▸ **EXERCISE DESCRIPTION**:
Reproduce verbatim the line in which "obtain ⟨γ, hγ, hall⟩ := hB.1" occurs, together with each line that follows it to the end of the listing, and nothing more.
BEGIN
/-- (v1.1, T0′ of the FLAG №1 R2b cure: the DISPLAYED one-scale law `hzh` of the step-1 residuals replaces the proviso structure, whose row `zhLocal` the cure re-types to print's two-scale law.) ★★★★★★ **EVERY DESCENDANT OF A TOP PAIR IS DEAD**: for every `θ : Stage13HParams F 2` whose step-1 residuals obey `hzh` (no proviso read; name kept), under the numerics guards, `SLaw₁₃CoPH θ p 1` ⇒ for every
`k` with `1 ≤ k ≤ K` and every history `s` of length `k` with `Ω₁(s) = Λ₁(s) = 𝕋` (the histories that were ALL-SMALL AT THE FIRST STEP), the piece `χ_k(s)·slot_k(s)` of `ρ_k` vanishes
`dV`-a.e.  The effective densities never see those configurations again. [cite: Balaban1988Convergent, Thm 1 p.262, (2.1) p.254, (2.18) p.257, (3.1)–(3.5) pp.264–265, (3.24)–(3.25) p.270, p.267; Balaban1989LargeFieldI, (0.3) p.176; Balaban1985Averaging, Prop. 2 (52)–(54) p.26] -/
theorem descendants_dead_of_sLaw_one_su2 (hzh : ∀ (Ω Λ : ℕ → Set (Site (F.P p.K) 0)) Y ω ω', ω 0 = ω' 0 → (θ.Zh p 1 Ω Λ).ζ0 0 Y ω = (θ.Zh p 1 Ω Λ).ζ0 0 Y ω') (hM : 1 ≤ θ.τ9.M) (hM₂ : 0 < θ.ν.M₂) (hK : 0 < p.K) {α₀ : ℝ} (hα : 0 < α₀)
    (hα3 : (143 * (((((F.P p.K).d + 4 : ℕ) : ℝ)) ^ 2 / 4) ^ 2) * α₀ ≤ 1 / 3)
    (hα2 : 2 * α₀ ≤ 2 * deltaSU (Fin 2) / ((((F.P p.K).d + 4) * (F.P p.K).L : ℕ) : ℝ) ^ 2)
    (hαε : epsOfRecord θ.ν (gOfRecord₁₃ F 2 θ.toStage13Params p) 1 * (F.P p.K).eta 1 ^ 2 + 4 * (2 * deltaOfRecord θ.ν (gOfRecord₁₃ F 2 θ.toStage13Params p) 0 θ.A₁) ≤
      α₀ * (F.P p.K).eta 1 ^ 2)
    (hαr : 2 * α₀ * (((F.P p.K).L : ℝ) ^ 1 * (F.P p.K).eta 1) ^ 2 ≤ 2 * θ.ν.εreg)
    (hε₁ : 0 < epsOfRecord θ.ν (gOfRecord₁₃ F 2 θ.toStage13Params p) 1 * (F.P p.K).eta 1 ^ 2) (hmK : 1 ≤ (F.P p.K).m + (F.P p.K).K) (hε : 0 < θ.ν.εreg)
    (hε3 : (143 * (((((F.P p.K).d + 4 : ℕ) : ℝ)) ^ 2 / 4) ^ 2) * θ.ν.εreg ≤ 1 / 3)
    (hε2 : 2 * θ.ν.εreg ≤ 2 * deltaSU (Fin 2) / ((((F.P p.K).d + 4) * (F.P p.K).L : ℕ) : ℝ) ^ 2)
    (hM1 : 1 ≤ θ.ν.M₁) (h3 : 3 * side (F.P p.K).L θ.ν.M₁ 1 ≤ sideχ F θ.ν p (gOfRecord₁₃ F 2 θ.toStage13Params p) 0)
    (hSL : SLaw₁₃CoPH F 2 θ p 1) {k : ℕ} (hk1 : 1 ≤ k) (hkK : k ≤ p.K)
    (s : SeqOfRecord F θ.ν θ.τ9.M (gOfRecord₁₃ F 2 θ.toStage13Params p) p.K k) (hΩ : s.Ω 1 = Set.univ) (hΛ : s.Λ 1 = Set.univ) :
    ∀ᵐ V ∂fieldMeasure (F.P p.K) k (SU 2),
      chiSeqOfRecord F 2 θ.ν θ.τ9.M (gOfRecord₁₃ F 2 θ.toStage13Params p) p.K k s V *
        slotsOfRecord F 2 θ.ν θ.τ9 (EOfRecord₁₃ F 2 θ.toStage13Params) (wOfRecord₉ F 2 θ.toStage9Params) θ.ppSel p (gOfRecord₁₃ F 2 θ.toStage13Params p) k s V = 0 :=
  descendants_piece_ae_zero_of_top_pairs θ.ν θ.τ9 (EOfRecord₁₃ F 2 θ.toStage13Params) (wOfRecord₉ F 2 θ.toStage9Params) θ.ppSel p (gOfRecord₁₃ F 2 θ.toStage13Params p)
    (fun s₁ hΩ₁ hΛ₁ => piece_ae_zero_of_degenerate p _ _
      (sLaw₁₃CoPH_one_top_pair_degenerate_su2 θ p hzh hM hM₂ hK hα hα3 hα2 hαε hαr hε₁ hmK hε hε3 hε2 hM1 h3 hSL s₁ hΩ₁ hΛ₁)) k hk1 hkK s hΩ hΛ

/-- (v1.1, T0′ of the FLAG №1 R2b cure: the DISPLAYED one-scale law `hzh` of the step-1 residuals replaces the proviso structure, whose row `zhLocal` the cure re-types to print's two-scale law.) ★★★★★ **… AND THE NEXT 𝐓-LAWS ALONG THE SUB-TOWER ARE SERVED VACUOUSLY**: under the same hypotheses every child (`k < K`) of such a history has a 𝐓-slot vanishing `dV′`-a.e.
[cite: Balaban1988Convergent, Thm 1 p.262, (3.24)–(3.25) p.270; Balaban1989LargeFieldI, (0.3) p.176] -/
theorem descendants_slotsT_dead_of_sLaw_one_su2 (hzh : ∀ (Ω Λ : ℕ → Set (Site (F.P p.K) 0)) Y ω ω', ω 0 = ω' 0 → (θ.Zh p 1 Ω Λ).ζ0 0 Y ω = (θ.Zh p 1 Ω Λ).ζ0 0 Y ω') (hM : 1 ≤ θ.τ9.M) (hM₂ : 0 < θ.ν.M₂) (hK : 0 < p.K) {α₀ : ℝ} (hα : 0 < α₀)
    (hα3 : (143 * (((((F.P p.K).d + 4 : ℕ) : ℝ)) ^ 2 / 4) ^ 2) * α₀ ≤ 1 / 3)
    (hα2 : 2 * α₀ ≤ 2 * deltaSU (Fin 2) / ((((F.P p.K).d + 4) * (F.P p.K).L : ℕ) : ℝ) ^ 2)
    (hαε : epsOfRecord θ.ν (gOfRecord₁₃ F 2 θ.toStage13Params p) 1 * (F.P p.K).eta 1 ^ 2 + 4 * (2 * deltaOfRecord θ.ν (gOfRecord₁₃ F 2 θ.toStage13Params p) 0 θ.A₁) ≤
      α₀ * (F.P p.K).eta 1 ^ 2)
    (hαr : 2 * α₀ * (((F.P p.K).L : ℝ) ^ 1 * (F.P p.K).eta 1) ^ 2 ≤ 2 * θ.ν.εreg)
    (hε₁ : 0 < epsOfRecord θ.ν (gOfRecord₁₃ F 2 θ.toStage13Params p) 1 * (F.P p.K).eta 1 ^ 2) (hmK : 1 ≤ (F.P p.K).m + (F.P p.K).K) (hε : 0 < θ.ν.εreg)
    (hε3 : (143 * (((((F.P p.K).d + 4 : ℕ) : ℝ)) ^ 2 / 4) ^ 2) * θ.ν.εreg ≤ 1 / 3)
    (hε2 : 2 * θ.ν.εreg ≤ 2 * deltaSU (Fin 2) / ((((F.P p.K).d + 4) * (F.P p.K).L : ℕ) : ℝ) ^ 2)
    (hM1 : 1 ≤ θ.ν.M₁) (h3 : 3 * side (F.P p.K).L θ.ν.M₁ 1 ≤ sideχ F θ.ν p (gOfRecord₁₃ F 2 θ.toStage13Params p) 0)
    (hSL : SLaw₁₃CoPH F 2 θ p 1) {k : ℕ} (hk1 : 1 ≤ k) (hkK : k < p.K)
    (s' : SeqOfRecord F θ.ν θ.τ9.M (gOfRecord₁₃ F 2 θ.toStage13Params p) p.K (k + 1)) (hΩ : s'.Ω 1 = Set.univ) (hΛ : s'.Λ 1 = Set.univ) :
    ∀ᵐ V' ∂fieldMeasure (F.P p.K) (k + 1) (SU 2),
      slotsTOfRecord F 2 θ.ν θ.τ9 (EOfRecord₁₃ F 2 θ.toStage13Params) (wOfRecord₉ F 2 θ.toStage9Params) θ.ppSel p (gOfRecord₁₃ F 2 θ.toStage13Params p) (k + 1) s' V' = 0 :=
  descendants_slotsT_ae_zero_of_top_pairs θ.ν θ.τ9 (EOfRecord₁₃ F 2 θ.toStage13Params) (wOfRecord₉ F 2 θ.toStage9Params) θ.ppSel p (gOfRecord₁₃ F 2 θ.toStage13Params p)
    (fun s₁ hΩ₁ hΛ₁ => piece_ae_zero_of_degenerate p _ _
      (sLaw₁₃CoPH_one_top_pair_degenerate_su2 θ p hzh hM hM₂ hK hα hα3 hα2 hαε hαr hε₁ hmK hε hε3 hε2 hM1 h3 hSL s₁ hΩ₁ hΛ₁)) hk1 hkK s' hΩ hΛ

end SU2

/-! ## §4. Read off K1⁹'s own (B) face -/

section K1Face

variable {F : T4Family} (θ : Stage13HParams F 2) (h : θ.Provisos₁₃SepCoPH F 2) (v : Revision₁₃ F 2 θ h)

/-- ★★★★★★ **K1⁹'s (B) CONJUNCT ⇒ ALONG EVERY RUN IN THEOREM 1's WINDOW WITH `1 ≤ K` (guards at the run), EVERY HISTORY THAT WAS ALL-SMALL AT THE FIRST STEP IS DEAD AT EVERY LEVEL `≤ K`**: **(v1.1, T0′ of the FLAG №1 R2b cure: plus the DISPLAYED one-scale law of the step-1 residuals, an extra hypothesis inside the run-indexed chain.)**
`B16.EndStatementBPrinted (datumOfRecord₁₃SepCoPHV F 2 θ h v).C` ⇒ `∃ γ > 0, ∀ p`, `flow_p` in the `γ`-window → `1 ≤ p.K` → guards → for every `k` with `1 ≤ k ≤ p.K` and every history
`s` of length `k` with `Ω₁(s) = Λ₁(s) = 𝕋`, `χ_k(s)·slot_k(s) = 0` `dV`-a.e. [cite: Balaban1989LargeFieldII, Thm 1 p.355; Balaban1988Convergent, Thm 1 p.262, (2.18) p.257, (3.24)–(3.25) p.270; Balaban1989LargeFieldI, (0.3) p.176; Balaban1985Averaging, Prop. 2 (52)–(54) p.26] -/
theorem descendants_dead_of_endStatementBPrinted_su2 (hB : B16.EndStatementBPrinted (datumOfRecord₁₃SepCoPHV F 2 θ h v).C) :
    ∃ γ : ℝ, 0 < γ ∧ ∀ p : B12.RunParams, ((datumOfRecord₁₃SepCoPHV F 2 θ h v).C p).flow.InInterval γ p.K → 1 ≤ p.K →
      1 ≤ θ.τ9.M → 0 < θ.ν.M₂ → ∀ {α₀ : ℝ}, 0 < α₀ →
      (143 * (((((F.P p.K).d + 4 : ℕ) : ℝ)) ^ 2 / 4) ^ 2) * α₀ ≤ 1 / 3 →
      2 * α₀ ≤ 2 * deltaSU (Fin 2) / ((((F.P p.K).d + 4) * (F.P p.K).L : ℕ) : ℝ) ^ 2 →
      epsOfRecord θ.ν (gOfRecord₁₃ F 2 θ.toStage13Params p) 1 * (F.P p.K).eta 1 ^ 2 + 4 * (2 * deltaOfRecord θ.ν (gOfRecord₁₃ F 2 θ.toStage13Params p) 0 θ.A₁) ≤
        α₀ * (F.P p.K).eta 1 ^ 2 →
      2 * α₀ * (((F.P p.K).L : ℝ) ^ 1 * (F.P p.K).eta 1) ^ 2 ≤ 2 * θ.ν.εreg →
      0 < epsOfRecord θ.ν (gOfRecord₁₃ F 2 θ.toStage13Params p) 1 * (F.P p.K).eta 1 ^ 2 → 1 ≤ (F.P p.K).m + (F.P p.K).K → 0 < θ.ν.εreg →
      (143 * (((((F.P p.K).d + 4 : ℕ) : ℝ)) ^ 2 / 4) ^ 2) * θ.ν.εreg ≤ 1 / 3 →
      2 * θ.ν.εreg ≤ 2 * deltaSU (Fin 2) / ((((F.P p.K).d + 4) * (F.P p.K).L : ℕ) : ℝ) ^ 2 →
      1 ≤ θ.ν.M₁ → 3 * side (F.P p.K).L θ.ν.M₁ 1 ≤ sideχ F θ.ν p (gOfRecord₁₃ F 2 θ.toStage13Params p) 0 →
      (∀ (Ω Λ : ℕ → Set (Site (F.P p.K) 0)) Y ω ω', ω 0 = ω' 0 → (θ.Zh p 1 Ω Λ).ζ0 0 Y ω = (θ.Zh p 1 Ω Λ).ζ0 0 Y ω') →
      ∀ {k : ℕ}, 1 ≤ k → k ≤ p.K → ∀ s : SeqOfRecord F θ.ν θ.τ9.M (gOfRecord₁₃ F 2 θ.toStage13Params p) p.K k, s.Ω 1 = Set.univ → s.Λ 1 = Set.univ →
        ∀ᵐ V ∂fieldMeasure (F.P p.K) k (SU 2),
          chiSeqOfRecord F 2 θ.ν θ.τ9.M (gOfRecord₁₃ F 2 θ.toStage13Params p) p.K k s V *
            slotsOfRecord F 2 θ.ν θ.τ9 (EOfRecord₁₃ F 2 θ.toStage13Params) (wOfRecord₉ F 2 θ.toStage9Params) θ.ppSel p (gOfRecord₁₃ F 2 θ.toStage13Params p) k s V = 0 := by
  obtain ⟨γ, hγ, hall⟩ := hB.1
  refine ⟨γ, hγ, fun p hflow hK1 hM hM₂ α₀ hα hα3 hα2 hαε hαr hε₁ hmK hε hε3 hε2 hM1 h3 hzh k hk1 hkK s hΩ hΛ => ?_⟩
  have h2 : ((datumOfRecord₁₃SepCoPH F 2 θ h).C p).Sect2Form 1 := hall p hflow 1 hK1
  have hSL : SLaw₁₃CoPH F 2 θ p 1 := (sLaw₁₃CoPH_iff F 2 θ p 1).2 ((sect2Form_stage13SepCoPH_iff F 2 θ h p 1).1 h2)
  exact descendants_dead_of_sLaw_one_su2 θ p hzh hM hM₂ hK1 hα hα3 hα2 hαε hαr hε₁ hmK hε hε3 hε2 hM1 h3 hSL hk1 hkK s hΩ hΛ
END
▸ **ANSWER BOX**:
  obtain ⟨γ, hγ, hall⟩ := hB.1
  refine ⟨γ, hγ, fun p hflow hK1 hM hM₂ α₀ hα hα3 hα2 hαε hαr hε₁ hmK hε hε3 hε2 hM1 h3 hzh k hk1 hkK s hΩ hΛ => ?_⟩
  have h2 : ((datumOfRecord₁₃SepCoPH F 2 θ h).C p).Sect2Form 1 := hall p hflow 1 hK1
  have hSL : SLaw₁₃CoPH F 2 θ p 1 := (sLaw₁₃CoPH_iff F 2 θ p 1).2 ((sect2Form_stage13SepCoPH_iff F 2 θ h p 1).1 h2)
  exact descendants_dead_of_sLaw_one_su2 θ p hzh hM hM₂ hK1 hα hα3 hα2 hαε hαr hε₁ hmK hε hε3 hε2 hM1 h3 hSL hk1 hkK s hΩ hΛ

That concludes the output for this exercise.